Dr. Koralnik: they are also measuring cognition at his clinic for memory, attention, executive function, processing speed) in his clinic. (Northwestern, I think.) He is interested in seropositive vs. seronegative #LongCovid.
Dr. Koralnik said they may be finding T Cells similar between seropositive vs. seronegative #LongCovid patients, so that may be one way to help prove infection in seronegative (lots of testing barriers for these patients.)
Dr. Koralnik: there is a significant need from @NIH for funding for looking at neurological #LongCovid. There is not enough currently.

(I think #PwME would agree with you, Dr. Koralnik)
Laura Jehi - Cleveland clinic. She said for their large registry, they have I think she said several hundreds of thousands of patients. And ~300 data points on each of them.

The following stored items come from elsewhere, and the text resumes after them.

import Summits.Parity.GeneralizedHardyLittlewood.Theorems.PrimeLevelFamEdgeMomentsBeyondDiagonalDiagPolyWeight
import HarnessLib

/-!
# Route `PrimeLevelFamEdge`, crux K_A `MomentsBeyondDiagonal` (stmt-Parity-20007), line «petersson_layers» v4, stub `stub_diag`:
# **the `L`-term of the general-profile kernel form: `Σ_{n≤M} φ(n)W(n)²(L+κ(n))𝒮_n² = ζ(2)²·L·∫₀¹P″²/log³M + O(log⁻³M)`**

Census item G5/G6 (the `L`-term with its error budget) of the `stub_diag` repair census
(`Lines/petersson_layers_stub_diag_g4_bricks.md`). In Selberg coordinates the kernel form of the profile `P` is
`Σ_n φ(n)W(n)²((L+κ(n))𝒮_n² + 2𝒮_n𝒫_n)` (`quadForm_profile_eq`). With the profile coordinate
`𝒮_n = m_n + δ_n`, `m_n = E_n P″(u_n)/log²M`, `|δ_n| ≪ D(n)(1/((1+log(M/n))²log²M) + 1/log³M)` (`…DiagProfileCoord`),
the split `(L+κ)𝒮² = L·m² + (Lδ(𝒮+m) + κ𝒮²)`, the identity `φ(n)W(n)²E_n = ζ(2)|W(n)|` (`KernelFormXSqCollapse`) and the
polynomial-weight engine `Σ|W|E·R(u_n) = ζ(2)log M∫₀¹R + O(1)` at `R = (P″)²` (`…DiagPolyWeight`):

* `abs_LMain_sub_le` — `|L·Σ_n φW²m_n² − ζ(2)²L∫₀¹P″²/log³M| ≤ C/log³M` (`0 ≤ L ≤ log M`);
* `abs_LErr_le` — `Σ_n|φW²(Lδ_n(𝒮_n+m_n) + κ(n)𝒮_n²)| ≤ C/log³M` (dyadic sum, `ΣD²/n`, `ΣκD²/n` of `KernelFormXSqSums/B`);
* `abs_LTerm_sub_le` — **`|Σ_{n≤M}φ(n)W(n)²(L+κ(n))𝒮_n² − ζ(2)²·L·∫₀¹P″(u)²du/log³M| ≤ C_P/log³M`** for `M ≥ 3`,
  `0 ≤ L ≤ log M`, `P₀ = P₁ = 0`. At `P = X²` this is the slope constant `4ζ(2)²L/log³M` of `kernelForm_xsq_asymp`.

Def-free; theorems only. Helper `--supports stmt-Parity-20007`; closes nothing; K_A, K_B and the Parity summit are
NOT proved; nothing about Landau–Siegel zeros.

## References
* E. Kowalski, P. Michel, J. VanderKam, J. reine angew. Math. 526 (2000), Prop. 5.1 (31) p. 18 (the term
  `ζ(2)²Δ⁻¹∫₀¹P″²` of the second moment). [cite: KowalskiMichelVanderKam2000, Prop. 5.1 — derivation]
-/

noncomputable section

open scoped Real ArithmeticFunction.Moebius ArithmeticFunction.sigma ArithmeticFunction.zeta
open Finset ArithmeticFunction Polynomial MeasureTheory intervalIntegral

namespace Summit.Parity.GeneralizedHardyLittlewood.Theorems.MomentsBeyondDiagonal.DiagKernel
import Summits.QuantumFields.YangMills.Theorems.BalabanUVNodesN06Thm312313AtPinsPairMBCZcRC
import Literature.MathematicalPhysics.QuantumFieldTheory.Balaban1983to89.B9RWSumsDefinitePinsPairMDir3Rows
import Literature.MathematicalPhysics.QuantumFieldTheory.Balaban1983to89.B9LettersHZAtOne
import Summits.QuantumFields.YangMills.Theorems.BalabanUVNodesN06G0LayerFromThm310AtPinsG
import Summits.QuantumFields.YangMills.Theorems.BalabanUVNodesN06StepDirLayerAtPinsBCZXDs
import Summits.QuantumFields.YangMills.Theorems.BalabanUVNodesN06DivLegAtPinsPhysR
import Summits.QuantumFields.YangMills.Theorems.BalabanUVNodesN06HHLegAtPinsPhysR
import Summits.QuantumFields.YangMills.Theorems.BalabanUVNodesN06CutL2LettersAtPinsPhys
import Summits.QuantumFields.YangMills.Theorems.BalabanUVNodesN06CutL2LettersAtPinsPhysR
import Summits.QuantumFields.YangMills.Theorems.BalabanUVNodesN06DirKinematicsAtPinsR
import Summits.QuantumFields.YangMills.Theorems.BalabanUVNodesN06DirKinematics3AtPinsR
import Summits.QuantumFields.YangMills.Theorems.BalabanUVNodesN06Proj349AtPinsPhysR
import Literature.MathematicalPhysics.QuantumFieldTheory.Balaban1983to89.B9Thm31GpMajFromPinsPairMR
import Literature.MathematicalPhysics.QuantumFieldTheory.Balaban1983to89.B9Thm313WholeLettersCutKept
import Summits.QuantumFields.YangMills.Theorems.BalabanUVNodesN06ProbeZeroAtPinsPhys
import Summits.QuantumFields.YangMills.Theorems.BalabanUVNodesN06MixedLegAtPinsPhys
import Summits.QuantumFields.YangMills.Theorems.BalabanUVNodesN06MixedFactorAtPinsPhys
import Summits.QuantumFields.YangMills.Theorems.BalabanUVNodesN06CurrentMajAtPinsIdPhys
import Literature.MathematicalPhysics.QuantumFieldTheory.Balaban1983to89.B9Ineq349SiteFacesAtLettersR
import Literature.MathematicalPhysics.QuantumFieldTheory.Balaban1983to89.B9Eq3132FacesAtLettersR
import Literature.MathematicalPhysics.QuantumFieldTheory.Balaban1983to89.B9Thm314Thm315LayerR
import Summits.QuantumFields.YangMills.Theorems.BalabanUVNodesN06ProbeZeroAtPinsPhysR
import Summits.QuantumFields.YangMills.Theorems.BalabanUVNodesN06MixedLegAtPinsPhysR
import Summits.QuantumFields.YangMills.Theorems.BalabanUVNodesN06MixedFactorAtPinsPhysR
import Summits.QuantumFields.YangMills.Theorems.BalabanUVNodesN06SplitMajorantsAtPinsPhysR
import Summits.QuantumFields.YangMills.Theorems.BalabanUVNodesN06StepL2AtPinsPhysR
import Summits.QuantumFields.YangMills.Theorems.BalabanUVNodesN06HgVacuousRC
import Literature.MathematicalPhysics.QuantumFieldTheory.Balaban1983to89.B9Thm39FacesAtLettersRC
import Literature.MathematicalPhysics.QuantumFieldTheory.Balaban1983to89.B9Thm311Thm315FacesAtLettersR
import Literature.MathematicalPhysics.QuantumFieldTheory.Balaban1983to89.B9LeafXClassAntitone
import Literature.MathematicalPhysics.QuantumFieldTheory.Balaban1983to89.Node00.CarriersYP
import Literature.MathematicalPhysics.QuantumFieldTheory.Balaban1983to89.Node00.N03Record
import Summits.QuantumFields.YangMills.Theorems.BalabanUVNodesN06AtOpsYNuOfRecordV6EPairOB
import Summits.QuantumFields.YangMills.Theorems.BalabanUVNodesN06PrintClassAxioms
import Literature.MathematicalPhysics.QuantumFieldTheory.Balaban1983to89.B9BackgroundsKLevelV1Pb
import Summits.QuantumFields.YangMills.Theorems.BalabanUVNodesN06WalkLettersAtRecordR
import Summits.QuantumFields.YangMills.Theorems.BalabanUVNodesN06Row17FromRow19LettersDir
import Summits.QuantumFields.YangMills.Theorems.BalabanUVNodesN06SplitMajorantsAtPinsPhys
import Summits.QuantumFields.YangMills.Theorems.BalabanUVNodesN06Proj349AtPinsPhys
import Summits.QuantumFields.YangMills.Theorems.BalabanUVNodesN06StepL2AtPinsPhys
import Literature.MathematicalPhysics.QuantumFieldTheory.Balaban1983to89.B9Ineq349SiteThresholdRate
import Literature.MathematicalPhysics.QuantumFieldTheory.Balaban1983to89.B9Eq346GradGpDivAtPinsL2Closed
import Literature.MathematicalPhysics.QuantumFieldTheory.Balaban1983to89.B9CoReadingCoordsInputLoc
import Literature.MathematicalPhysics.QuantumFieldTheory.Balaban1983to89.B9Thm31GpMajFromPinsPairM
import Summits.QuantumFields.YangMills.Theorems.BalabanUVNodesN06SectBOfFrameV7
import Summits.QuantumFields.YangMills.Theorems.BalabanUVNodesN06SectDUnitsAtPinsPhys
import Literature.MathematicalPhysics.QuantumFieldTheory.Balaban1983to89.B9Eq3132FacesAtLetters
import Literature.MathematicalPhysics.QuantumFieldTheory.Balaban1983to89.Node00.OpsYRecordV4P
import Literature.MathematicalPhysics.QuantumFieldTheory.Balaban1983to89.B9Thm39OneCubeReadingAtLettersY
import Literature.MathematicalPhysics.QuantumFieldTheory.Balaban1983to89.B9CoReadingCoordsHolderAdmReadings
import Literature.MathematicalPhysics.QuantumFieldTheory.Balaban1983to89.B9CoReadingCoordsHolderSAdmReadings
import Summits.QuantumFields.YangMills.Theorems.BalabanUVNodesN06DirKinematics3AtPins
import Summits.QuantumFields.YangMills.Theorems.BalabanUVNodesN06Ids3152AtPinsPhys
import Literature.MathematicalPhysics.QuantumFieldTheory.Balaban1983to89.B9PerturbationSplitAtLetters
import Literature.MathematicalPhysics.QuantumFieldTheory.Balaban1983to89.B9Ineq349SiteFacesAtLetters

/-!
# BalabanUVNodes ∕ N06 ([B9], `Dag.B9_main`) — THE STAGE-11 CERTIFICATE, EDITION 48 = THE CERTIFICATE OF RECORD: THE PRINT-LITERAL INSTANTIATION OF THE W-a EDITION 47 (`…V6EPairOB`)
# — every displayed letter schema premised VERBATIM on print's cube class `(bg9YP … x).Reg335 c35Y α₀ U` ∕ `(bg9YP … x).Reg336 c35Y α₀ U`, the rows-18 walk letters THE RECORD `opsWalkY …`, conclusion `B9LeafX (Node00.Y9OfRecordP N θ₃ M⋆ ops)`
Track A of `YM-PLAN.md` (cell `pub-ymgap`, D-0062), node **N06** = [Balaban1985BackgroundPropagators] Thms 3.1–3.15; seat `pub-ymgap-dag-n06-d` (gen 15); successor of edition 46 (`…V6EPairOA`, the print-literal instantiation of edition 45). THIS FILE = edition 46 with the W-a substitution of edition 47 (module docstring of `…V6EPairOB`): the rows-18 walk letters (3.87)–(3.90) `𝔬 𝔡 𝔩 κ` are NO LONGER DISPLAYED — they are the record `opsWalkY x (trBasis N) (bg9YR … x) (fun U => U) (parSymY x.toKIdx) (bI x)` ∕ `dirOpsWalkY …` ∕ `dirLettersWalkY …` ∕ `kappaWalkY x (trBasis N)` of this seat's `Literature/…/B9WalkLettersOps` (node00-def-Y's genuine 𝔸-level letters `GsqY ∕ cdSL ∕ pKY ∕ cKY ∕ …` through the coordinate model; r03's partition `h_□`; the located block kernels), whose static data (`StaticOK`, 45 clauses), sizes (`Sizes.Bounded`, print's «O(M⁻¹)» of (3.89) with explicit member-uniform constants `thetaWalkY ∕ KcWalkY`), algebra (`Identities₂`: (3.87)–(3.88), the Leibniz rules (3.100), `Δ′_aG′ = 1`, the eight kernel dominations) and locality (`LocalityDir`: Cor. 3.8's «G′_□ depends on U restricted to Ω₀(□) ⊂ □̃⁵, K(h) semi-local») are THEOREMS (`B9WalkLettersOpsFacts`, `B9WalkLettersOpsLocality`, `Thm/…N06WalkLettersAtRecordR`). BINDER DIFF vs edition 46: REMOVED (17) `𝔬 𝔡 𝔩 hhS hGsqF κ hst hκ hloc hblkS hblkYS hGpS hDS hDsS hLapS h𝔡d h𝔡s`; `h36` = Cor. 3.6's (3.42) for every `G′_□(U)` ONLY (its `Identities₂` conjunct is a theorem); RETYPED `h36H hrd hE37` (at the record's letters); ADDED (8) `hrdAg` (the displayed walk reading's `Agree` IS `agreeWalkY`), `hM3 : nbrM₀Y … 3 ≤ M⋆`, `hρ3 : 3 ≤ p.ρ`, `hNc hN′ : walkCntY ≤ p.Nc ∕ p.N′`, `hCℓ : L² ≤ p.Cℓ`, `hKc : KcWalkY … ≤ p.Kc`, `hθ₀ : thetaWalkY … p.Cℓ ≤ p.θ₀` (lower bounds on free PinPrims letters by explicit constants). PROOF: one `exact` of edition 47 at the print families `regYPb335 ∕ regYPb336` with `printClass_axioms … rfl rfl` and the per-display re-premising `hU ↦ hU.2` (as edition 46).
THE WALK READING (LOCATED — WORD-W1 l.42852, node00-def-Y RULING (A) l.42897): `rd ∕ hrd` stay displayed in the STRICT `WalkReading.OK` form with the one pin `hrdAg`; the strict `off` clause is inhabited only by degenerate evaluations (`β : IBondY → 𝔅` is (d+1)-to-1), the record's faithful `rdWalkY` (`ev := evSK`, `off_bound_evSK` in the `RelB` form) replaces them when dag-n06-c lands `WalkReading.OKRel` + the class-relative Cor-3.8 lines — VACUOUS-AS-TYPED in this corner exactly as editions 33–46, said here. WHAT THE DISPLAYS NOW SAY: rows 18 (site sector) display CONTENT only — `h36` (Cor. 3.6 for the cube inverses), `h36H` (Hölder ∕ L² ∕ input ∕ mixed schemas of the record's operators; lit-balaban road M5), the reading, the expansion letters `𝔈` + pins; rows 19 (bond sector `𝔬A …`) unchanged; rows 20–26, FLAG №6 `hLIM`, FLAG №8 `hB`, O5 `hZ` as edition 46.
HONEST FRAMING. Kernel bookkeeping (one instantiation); every letter schema REMAINS a DISPLAYED hypothesis about the genuine operators over print's class; COUNT-NEUTRAL; NOT a discharge of N06 (chair R417 books); one finite 𝕋⁴ programme at fixed `ε` — NOT continuum ∕ OS ∕ mass gap ∕ Clay. 0 `def`, 0 `sorry`.
-/

noncomputable section

namespace Summit.QuantumFields.YangMills.BalabanUVNodes.N06AtOpsYNuOfRecordV6EPairOC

But the funding for #LongCovid, is just from a supplemental funding source. It's limited to neuro issues.
They could look at additional areas beyond neuro with additional funding because the pipelines is already built.
Vicky Whittemore at NINDS said they are discussing funding for this research. There were a *lot* of questions from researchers in the zoom chat, Dr. Komaroff said, about how to get funding for this. @NINDSfunding
Dr. Komaroff asked if there are any studies happening looking at #LongCovid in existing neuro patients. @ahandvanish mentioned @patientled research –– stay tuned for their preprint.
Breakout sessions over now; here's a photo of neuro one. As a person w/ post-viral #MECFS I feel hopeful by the conversation that just happened. Now I really hope that gov't can provide additional funding, as there are a lot of researchers ready & willing to work on #LongCovid
Dr. Komaroff summarizing neuro breakout session:
- how variable the answer to the question "What's the prevalence of neuro diseases in #COVID in the literature?" Different studies were studying very different kinds of patients. And some studies were well-done prospective studies
...with standard neuro exam. Whereas some were retrospective looking at whatever was in medical chart. These can produce different answers
Neuro topics Dr. Komaroff's breakout group on #LongCovid focused on:
- cognitive deficits
- vascular mediated complications, both ischemic & hemorrhagic
- neuropsychiatric disorders
- neurogenic respiratory failure (Ondine's curse)
- #dysautonomia –– a *lot* of this (disabling)
Consensus:
- not a lot of evidence of virus in the brain or ACE2 receptors in the brain
- probably response to the virus is what causes the morbidity
The one clear theme in the brain (and probably other organs) is the endothelial dysfunction probably triggered by viral infection of the endothelial cells.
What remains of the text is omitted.